§ TASK PROMPT:
Could you copy each line of the listing that holds "hFlick"?

§ GIVEN DATA:
import Mathlib
import Summits.NavierStokesRegularity.NavierStokesRegularity.Theses.CalmSliceGate
import HarnessLib

/-!
# `CalmSliceGate.Assembly` — the route's assembly (item stmt-NavierStokesRegularity-24378; pure logic)

**Statement.** `EnstrophyQuarterLaw → RecordTimeTypeI → DissipativeZoom → OneCalmSlice →
PerpetualFlickerLiouville → NavierStokesRegularity`.

PROOF. The route file `Theses/CalmSliceGate.lean` carries the planner-authored, kernel-checked
deciding theorem `Theses.CalmSliceGate.closes`, whose hypotheses are exactly the route's five items
and whose conclusion is the sub-problem Statement; the assembly item is that implication written as
ONE proposition, so it is closed by applying `closes`. This proves an IMPLICATION only: the five
hypotheses (two of them open cruxes) remain hypotheses.

HONEST FRAMING: pure logic between the route's own statements; the file does NOT prove
`NavierStokesRegularity`.
-/

noncomputable section

set_option linter.dupNamespace false

namespace Summit.NavierStokesRegularity.NavierStokesRegularity.Theorems

open Summit.NavierStokesRegularity.NavierStokesRegularity.Theses.CalmSliceGate in
/-- **Item stmt-NavierStokesRegularity-24378** (`CalmSliceGate.Assembly`): the route's five items
imply the sub-problem Statement, by the route file's deciding theorem `closes` (an implication; its
hypotheses stay hypotheses). [this file] -/
theorem calmSliceGate_assembly_proof :
    Summit.NavierStokesRegularity.NavierStokesRegularity.Theses.CalmSliceGate.Assembly := by
  unfold Summit.NavierStokesRegularity.NavierStokesRegularity.Theses.CalmSliceGate.Assembly
  intro hQ hR hZ hCalm hFlick
  exact closes hQ hR hZ hCalm hFlick

end Summit.NavierStokesRegularity.NavierStokesRegularity.Theorems

end
import Mathlib
import Literature.NumberTheory.MahlerMeasure.FewMonomials
import HarnessLib

/-!
# Mahler's inequality `M(P′) ≤ n·M(P)` and the fewnomial height bounds `|c_j| ≤ binom(k−1, j)·M(f)`, `M(f) ≥ h(f)/2^{k−2}` (Akhtari–Vaaler; Dobrowolski–Smyth) — `FewnomialHeightMahlerBound` HOLDS (re-homed proofs)

**Mahler's inequality `M(P′) ≤ n·M(P)`** (Mahler 1961; McKee–Smyth Proposition 1.17) and the **fewnomial height bounds**
`|c_j| ≤ binom(k−1, j)·M(f)` for a complex polynomial with `k` nonzero coefficients (Akhtari–Vaaler 2019 = McKee–Smyth
Theorem 11.4), hence `M(f) ≥ h(f)/2^{k−2}` (Dobrowolski–Smyth 2017, Theorem 1), RE-HOMED into `Literature/` by the Hodge
foundations lane (`lit-hodgefound`, seat p20, generation 36) from the venture cell `pub-namedobj` (seat `pub-namedobj-mahler-g26`):
verbatim ports, in dependency order and each with its original module docstring (Parts 1–3), of the modules
`Summits/Ventures/DiscreteObjects/Mahler/{MahlerDerivativeBound, FewnomialSupport, FewnomialHeightBound (the theorem and its
height corollaries; the cell's sub-Lehmer census readings, which import `SubLehmerDegree56`, are not ported)}.lean`, namespace
`Summit.Ventures.DiscreteObjects.Mahler` re-rooted as `Literature.NumberTheory.MahlerMeasure` (this file's path namespace).

PROOF AS FORMALISED (McKee–Smyth §11.2, with Mahler's inequality through the elementary Gauss–Lucas route of Queffélec–Zarouf,
as described in the Part 1 header): reflect the outside roots, compare `|P| ≤ |Q|` and `|P′| ≤ |Q′|` outside the disc, monotonicity
of the circle average `logMahlerMeasure`; then induction on the number of monomials using `f′` and the derivative of `reverse f`,
Pascal's rule.  Theorems only (no definition, no named fact); imports Mathlib/Literature only; every declaration carries the
citation of the printed step it formalises.  Part 4 is the EXACT discharge
`Literature.NumberTheory.MahlerMeasure.FewnomialHeightMahlerBound_holds` of the Literature named fact `FewnomialHeightMahlerBound`
(`FewMonomials.lean`, integer case of [DobrowolskiSmyth2017, Theorem 1]); its only previous proof was the Summits-side
`Summit.Ventures.DiscreteObjects.Mahler.fewnomialHeightMahlerBound_holds`, which `Literature/` cannot import.  The Summits originals
stay in place (transitional duplication; twins = same short names in `Summit.Ventures.DiscreteObjects.Mahler`).  Lehmer's problem
is not touched by any of this.
-/

noncomputable section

§ TASK RESPONSE:
  intro hQ hR hZ hCalm hFlick
  exact closes hQ hR hZ hCalm hFlick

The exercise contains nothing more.